Work request
What is needed is an exact copy of the lines in the listing below, from the one with "The final test" up to and including the one with "v => rootOk v r", with no other lines.

Source data
import Summits.NavierStokesRegularity.FunctionalMining.StretchingLaminateUnconditional
import Summits.NavierStokesRegularity.FunctionalMining.StretchingLaminateConst
import HarnessLib

/-!
# K1-Q1 laminates: DAG-NATIVE certificates — a state-indexed dynamic programme over a SHARED
lamination graph, its kernel checker, and the proof that a passing check is a `Tree` certificate

NS FUNCTIONAL MINING cell (`pub-nsfunc`), prove seat gen 15, 2026-08-21 — **search for candidate a
priori estimates; no regularity claim.** STATIC bookkeeping only: nothing about Navier–Stokes solutions
is asserted anywhere in this file.

WHY. The tree certificates `Laminate.Tree.cert` (`StretchingLaminates`) are evaluated by `decide +kernel`
by UNFOLDING the tree: the kernel visits every occurrence of a sub-laminate, because `Tree.stretchFrom G W t`
carries the incoming state `G` and weight `W` of the occurrence (prove g14 PORT-NOTES §1–§3: one
declaration evaluates ≲ 4.3k node visits; the bank's K = 14 policy tree has 8 677 splits and needed the
9-file split certificate `StretchingLaminateRecord5*`; the K = 32 policy — r = 0.68232 — unfolds to
1 628 797 splits and is out of reach that way). But the bank's optimal laminates are POLICIES: the split
at a node depends only on its absolute state `G`, so the unfolded tree is the unfolding of a small DAG
of STATES (K = 16: 1 261 internal states for 26 845 splits; K = 32: 2 937 for 1.6 M; bank g13
`tools/lam/runs/g13/dag/hub<K>_dag.json`, dict CHECK4). Since `stretchFrom G W t = W · stretchFrom G 1 t`
(`Tree.stretchFrom_eq_mul`), the three statistics of the sub-laminate below a state are STATE functions
and satisfy the one-step recursion `σ(v) = λ σ(v⁺) + (1−λ) σ(v⁻)`, `E` likewise, `M²(v) = max`; a
single bottom-up pass over the states evaluates the whole laminate — kernel work LINEAR in the number of
states, not in the size of the unfolded tree.

WHAT IS HERE (all `def`s computable, evaluated by `decide +kernel`; all theorems kernel-checked):
* `Dag.Node` = (absolute incoming state `G : Grad`, `Split`, two child references `Child.lf | Child.nd j`
  to EARLIER nodes), a DAG = `List Dag.Node` in children-first order, root LAST;
* `Dag.Store` — a binary-trie random-access store (little-endian bit paths; `get`/`set`, `O(log i)` per
  access, structural recursion only) with its specification `Dag.Store.get_set`;
* `Dag.step` / `Dag.run` / **`Dag.check nodes r : Bool`** — the dynamic programme: for node `i` look up
  the two children (a referenced node must be `< i` and its stored state must EQUAL the pushed state
  `G.layer (1−λ) s` / `G.layer (−λ) s`; a leaf child is evaluated in place), check `0 < λ < 1`, `c·n = 0`,
  store `(G, σ, E, M²)`; finally the root must sit at `G = 0` and `r²E²M² ≤ σ²` with the signs of
  `Tree.cert`;
* `Dag.runChunks` / **`Dag.checkChunks parts r`** — the same programme over a list of data CHUNKS
  (`parts.flatten` = the node list), each chunk one structural recursion;
* `Dag.treeOf nodes i : Tree` — the unfolded tree below node `i` (well-founded on `i`; never evaluated).
KERNEL NOTES (measured on the farm, this seat): the store argument of `set` is matched, the statistics of
each state are forced when stored (`Dag.forced`) and the insertion path is re-read at once — without
these the kernel's lazy evaluation fails already at 1.3k states; with them K = 16 (1 261 states, 151-digit
σ) and K = 24 (2 043 states, 255 digits) pass in one declaration, while K = 28/32 exceed the kernel's
memory bound in one declaration ("(kernel) excessive memory consumption") and are certified in BANDS
(`StretchingLaminateDagBand.lean`). SOUNDNESS (`checkChunks = true ⇒ (treeOf …).cert r = true ⇒ r ≤ C⋆`)
is `StretchingLaminateDagSound.lean`; certificates of record are `StretchingLaminateDagRecord*.lean`.
[ours; bookkeeping. No literature claim.]
-/

namespace Summit.NavierStokesRegularity.FunctionalMining

namespace Laminate

/-- Decidable equality of rational velocity gradients, entry by entry (used by the checker to compare a
stored state with a pushed state; reduces in the kernel). [ours; bookkeeping] -/
instance Grad.instDecidableEq : DecidableEq Grad := fun a b =>
  if h : a.g00 = b.g00 ∧ a.g01 = b.g01 ∧ a.g02 = b.g02 ∧ a.g10 = b.g10 ∧ a.g11 = b.g11 ∧ a.g12 = b.g12 ∧
      a.g20 = b.g20 ∧ a.g21 = b.g21 ∧ a.g22 = b.g22 then
    isTrue (by
      obtain ⟨_, _, _, _, _, _, _, _, _⟩ := a
      obtain ⟨_, _, _, _, _, _, _, _, _⟩ := b
      simp only at h
      obtain ⟨h1, h2, h3, h4, h5, h6, h7, h8, h9⟩ := h
      subst h1 h2 h3 h4 h5 h6 h7 h8 h9
      rfl)
  else isFalse (fun hab => h (by subst hab; exact ⟨rfl, rfl, rfl, rfl, rfl, rfl, rfl, rfl, rfl⟩))

/-! ## 1. Weight-linearity of the tree statistics (the reason state-indexing works) -/

namespace Tree

/-- `stretchFrom G W t = W · stretchFrom G 1 t`. [ours; bookkeeping] -/
theorem stretchFrom_eq_mul (t : Tree) (G : Grad) (W : ℚ) :
    t.stretchFrom G W = W * t.stretchFrom G 1 := by
  induction t generalizing G W with
  | leaf => simp [stretchFrom]
  | node s p m ihp ihm =>
    simp only [stretchFrom]
    rw [ihp _ (W * s.lam), ihm _ (W * (1 - s.lam)), ihp _ (1 * s.lam), ihm _ (1 * (1 - s.lam))]
    ring

/-- `energyFrom G W t = W · energyFrom G 1 t`. [ours; bookkeeping] -/
theorem energyFrom_eq_mul (t : Tree) (G : Grad) (W : ℚ) :
    t.energyFrom G W = W * t.energyFrom G 1 := by
  induction t generalizing G W with
  | leaf => simp [energyFrom]
  | node s p m ihp ihm =>
    simp only [energyFrom]
    rw [ihp _ (W * s.lam), ihm _ (W * (1 - s.lam)), ihp _ (1 * s.lam), ihm _ (1 * (1 - s.lam))]
    ring

end Tree

namespace Dag

/-! ## 2. DAG nodes and the random-access store -/

/-- A child reference: a leaf, or an EARLIER node of the DAG by index. [ours; bookkeeping] -/
inductive Child where
  /-- a leaf child (evaluated in place from the pushed state) -/
  | lf : Child
  /-- the node with index `j` (must be smaller than the referencing node's index) -/
  | nd : ℕ → Child

/-- An internal node of a lamination DAG: absolute incoming state, split, children. [ours; bookkeeping] -/
structure Node where
  /-- absolute incoming velocity gradient at this state -/
  G : Grad
  /-- split data -/
  s : Split
  /-- `+` child (weight `λ`) -/
  p : Child
  /-- `−` child (weight `1 − λ`) -/
  m : Child

/-- The per-state summary stored by the dynamic programme: state and the three statistics of the
sub-laminate below it (unit weight). [ours; bookkeeping] -/
structure Val where
  /-- the state -/
  G : Grad
  /-- `stretchFrom G 1 (subtree)` -/
  sig : ℚ
  /-- `energyFrom G 1 (subtree)` -/
  en : ℚ
  /-- `vortSupFrom G (subtree)` -/
  vs : ℚ

/-- A binary-trie store indexed by natural numbers (little-endian bit paths: `0` = here, odd = left
with `i / 2`, even ≠ 0 = right with `i / 2`). [ours; bookkeeping] -/
inductive Store where
  /-- empty store -/
  | nil : Store
  /-- a trie node: value at this address, left and right sub-tries -/
  | br : Option Val → Store → Store → Store

namespace Store

/-- value at the root address. [ours; bookkeeping] -/
def val? : Store → Option Val
  | nil => none
  | br v _ _ => v

/-- left sub-trie. [ours; bookkeeping] -/
def left : Store → Store
  | nil => nil
  | br _ l _ => l

/-- right sub-trie. [ours; bookkeeping] -/
def right : Store → Store
  | nil => nil
  | br _ _ r => r

/-- lookup (structural on the trie). [ours; bookkeeping] -/
def get : Store → ℕ → Option Val
  | nil, _ => none
  | br v l r, i => if i = 0 then v else if i % 2 = 1 then l.get (i / 2) else r.get (i / 2)

/-- insertion with recursion fuel (any `fuel > log₂ i` suffices; callers use `i + 1`). The store argument
is MATCHED (not projected) so that the kernel's lazy evaluation never builds projection chains. [ours; bookkeeping] -/
def set : ℕ → Store → ℕ → Val → Store
  | 0, st, _, _ => st
  | fuel + 1, nil, i, x =>
    if i = 0 then br (some x) nil nil
    else if i % 2 = 1 then br none (set fuel nil (i / 2) x) nil
    else br none nil (set fuel nil (i / 2) x)
  | fuel + 1, br v l r, i, x =>
    if i = 0 then br (some x) l r
    else if i % 2 = 1 then br v (set fuel l (i / 2) x) r
    else br v l (set fuel r (i / 2) x)

/-- The two constructor cases of `set` in one projection form. [ours; bookkeeping] -/
theorem set_succ_eq (fuel : ℕ) (st : Store) (i : ℕ) (x : Val) :
    set (fuel + 1) st i x =
      if i = 0 then br (some x) st.left st.right
      else if i % 2 = 1 then br st.val? (set fuel st.left (i / 2) x) st.right
      else br st.val? st.left (set fuel st.right (i / 2) x) := by
  cases st <;> rfl

/-- Rebuilding a node from its projections does not change lookups at `j ≠ 0`. [ours; bookkeeping] -/
theorem get_br_left_right (v : Option Val) (st : Store) (j : ℕ) :
    (br v st.left st.right).get j = if j = 0 then v else st.get j := by
  cases st with
  | nil => simp [get, left, right]
  | br v' l r => by_cases hj : j = 0 <;> simp [get, left, right, hj]

/-- Address `0` is the root value. [ours; bookkeeping] -/
theorem get_zero_eq_val? (st : Store) : st.get 0 = st.val? := by
  cases st <;> simp [get, val?]

/-- Lookup at `j ≠ 0` descends by parity. [ours; bookkeeping] -/
theorem get_br_val (st l r : Store) (j : ℕ) (hj : j ≠ 0) :
    (br st.val? l r).get j = if j % 2 = 1 then l.get (j / 2) else r.get (j / 2) := by
  simp [get, hj]

/-- Lookup at `j ≠ 0` in terms of the sub-tries. [ours; bookkeeping] -/
theorem get_of_ne_zero (st : Store) (j : ℕ) (hj : j ≠ 0) :
    st.get j = if j % 2 = 1 then st.left.get (j / 2) else st.right.get (j / 2) := by
  cases st with
  | nil => simp [get, left, right]
  | br v l r => simp [get, left, right, hj]

/-- **Specification of the store:** after `set (fuel+1) st i x` with `i < 2^fuel`, address `i` holds `x`
and every other address is unchanged. [ours; bookkeeping] -/
theorem get_set (fuel : ℕ) (st : Store) (i : ℕ) (x : Val) (j : ℕ) (hi : i < 2 ^ fuel) :
    (set (fuel + 1) st i x).get j = if j = i then some x else st.get j := by
  induction fuel generalizing st i j with
  | zero =>
    have hi0 : i = 0 := by omega
    subst hi0
    simp only [set_succ_eq, ↓reduceIte, get_br_left_right]
  | succ fuel ih =>
    by_cases hi0 : i = 0
    · subst hi0
      simp only [set_succ_eq, ↓reduceIte, get_br_left_right]
    · rw [set_succ_eq, if_neg hi0]
      have hi2 : i / 2 < 2 ^ fuel := by
        rw [pow_succ] at hi; omega
      by_cases hodd : i % 2 = 1
      · rw [if_pos hodd]
        by_cases hj0 : j = 0
        · subst hj0
          have h0i : (0 : ℕ) ≠ i := Ne.symm hi0
          simp [get, get_zero_eq_val?, val?, h0i]
        · rw [get_br_val _ _ _ _ hj0, ih _ _ _ hi2, get_of_ne_zero st j hj0]
          by_cases hjo : j % 2 = 1
          · simp only [hjo, ↓reduceIte]
            by_cases hji : j = i
            · subst hji; simp
            · have : j / 2 ≠ i / 2 := by omega
              simp [this, hji]
          · have hji : j ≠ i := by omega
            simp [hjo, hji]
      · rw [if_neg hodd]
        by_cases hj0 : j = 0
        · subst hj0
          have h0i : (0 : ℕ) ≠ i := Ne.symm hi0
          simp [get, get_zero_eq_val?, val?, h0i]
        · rw [get_br_val _ _ _ _ hj0, ih _ _ _ hi2, get_of_ne_zero st j hj0]
          by_cases hjo : j % 2 = 1
          · have hji : j ≠ i := by omega
            simp [hjo, hji]
          · simp only [hjo, ↓reduceIte]
            by_cases hji : j = i
            · subst hji; simp
            · have : j / 2 ≠ i / 2 := by omega
              simp [this, hji]

/-- The instance used by the checker: fuel `i + 1` always suffices. [ours; bookkeeping] -/
theorem get_set_succ (st : Store) (i : ℕ) (x : Val) (j : ℕ) :
    (set (i + 1) st i x).get j = if j = i then some x else st.get j :=
  get_set i st i x j (Nat.lt_two_pow_self)

end Store

/-! ## 3. The dynamic programme (kernel-evaluated) -/

/-- The summary of a child: a leaf is evaluated in place at the pushed state `Gc`; a node reference `j`
must be earlier (`j < i`) and its stored state must equal `Gc`. [ours; bookkeeping] -/
def childVal (st : Store) (i : ℕ) (Gc : Grad) : Child → Option Val
  | .lf => some ⟨Gc, Gc.stretch, Gc.halfGradSq, Gc.vortSq⟩
  | .nd j => if j < i then
      match st.get j with
      | some v => if v.G = Gc then some v else none
      | none => none
    else none

/-- Combine the two children of a split at state `G`. [ours; bookkeeping] -/
def combine (G : Grad) (s : Split) (vp vm : Val) : Val :=
  ⟨G, s.lam * vp.sig + (1 - s.lam) * vm.sig, s.lam * vp.en + (1 - s.lam) * vm.en,
    if vp.vs ≤ vm.vs then vm.vs else vp.vs⟩

/-- Touch numerator and denominator of the three statistics (always `true`): makes the kernel's lazy
evaluation compute each state's statistics when the state is stored, so that no deep unevaluated
arithmetic accumulates along DAG paths. [ours; bookkeeping] -/
def forced (v : Val) : Bool :=
  decide (v.sig.num = v.sig.num) && decide (v.sig.den = v.sig.den) && decide (v.en.num = v.en.num)
    && decide (v.en.den = v.en.den) && decide (v.vs.num = v.vs.num) && decide (v.vs.den = v.vs.den)

/-- One step of the programme at node index `i`. [ours; bookkeeping] -/
def step (i : ℕ) (st : Store) (nd : Node) : Option Store :=
  if 0 < nd.s.lam ∧ nd.s.lam < 1 ∧ nd.s.c0 * nd.s.n0 + nd.s.c1 * nd.s.n1 + nd.s.c2 * nd.s.n2 = 0 then
    match childVal st i (nd.G.layer (1 - nd.s.lam) nd.s) nd.p,
      childVal st i (nd.G.layer (-nd.s.lam) nd.s) nd.m with
    | some vp, some vm =>
      if forced (combine nd.G nd.s vp vm) then
        -- re-read the freshly stored state: forces the kernel to evaluate the insertion path now
        match (st.set (i + 1) i (combine nd.G nd.s vp vm)).get i with
        | some _ => some (st.set (i + 1) i (combine nd.G nd.s vp vm))
        | none => none
      else none
    | _, _ => none
  else none

/-- Run the programme over the node list (index of the head = `i`). [ours; bookkeeping] -/
def run : List Node → ℕ → Store → Option Store
  | [], _, st => some st
  | nd :: rest, i, st =>
    match step i st nd with
    | none => none
    | some st' => run rest (i + 1) st'

/-- The final test on the root summary: root state `0`, signs, and `r² E² M² ≤ σ²` — literally the
conjuncts of `Tree.cert`. [ours; bookkeeping] -/
def rootOk (v : Val) (r : ℚ) : Bool :=
  decide (v.G = Grad.zero) && decide (0 < r) && decide (0 < v.sig) && decide (0 ≤ v.en)
    && decide (0 ≤ v.vs) && decide (r * r * (v.en * v.en) * v.vs ≤ v.sig * v.sig)

/-- **The DAG certificate checker** (root = LAST node). [ours; bookkeeping] -/
def check (nodes : List Node) (r : ℚ) : Bool :=
  match run nodes 0 Store.nil with
  | none => false
  | some st =>
    match st.get (nodes.length - 1) with
    | none => false
    | some v => rootOk v r

/-! ## 4. The unfolded tree and the soundness theorem -/

/-- The unfolded lamination tree below node `i` (a dangling or forward reference unfolds to a leaf —
irrelevant, since `check` rejects such DAGs). Well-founded on `i`; for PROOFS only. [ours; bookkeeping] -/
def treeOf (nodes : List Node) (i : ℕ) : Tree :=
  match nodes[i]? with
  | none => .leaf
  | some nd =>
    .node nd.s
      (match nd.p with
        | .lf => .leaf
        | .nd j => if _h : j < i then treeOf nodes j else .leaf)
      (match nd.m with
        | .lf => .leaf
        | .nd j => if _h : j < i then treeOf nodes j else .leaf)
termination_by i

/-- The tree a child reference of node `i` unfolds to. [ours; bookkeeping] -/
def childTree (nodes : List Node) (i : ℕ) : Child → Tree
  | .lf => .leaf
  | .nd j => if j < i then treeOf nodes j else .leaf

/-- Unfolding equation of `treeOf` at a present node. [ours; bookkeeping] -/
theorem treeOf_eq (nodes : List Node) (i : ℕ) (nd : Node) (h : nodes[i]? = some nd) :
    treeOf nodes i = .node nd.s (childTree nodes i nd.p) (childTree nodes i nd.m) := by
  rw [treeOf, h]
  simp only [childTree, dite_eq_ite]

end Dag

end Laminate

end Summit.NavierStokesRegularity.FunctionalMining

Reply
/-- The final test on the root summary: root state `0`, signs, and `r² E² M² ≤ σ²` — literally the
conjuncts of `Tree.cert`. [ours; bookkeeping] -/
def rootOk (v : Val) (r : ℚ) : Bool :=
  decide (v.G = Grad.zero) && decide (0 < r) && decide (0 < v.sig) && decide (0 ≤ v.en)
    && decide (0 ≤ v.vs) && decide (r * r * (v.en * v.en) * v.vs ≤ v.sig * v.sig)

/-- **The DAG certificate checker** (root = LAST node). [ours; bookkeeping] -/
def check (nodes : List Node) (r : ℚ) : Bool :=
  match run nodes 0 Store.nil with
  | none => false
  | some st =>
    match st.get (nodes.length - 1) with
    | none => false
    | some v => rootOk v r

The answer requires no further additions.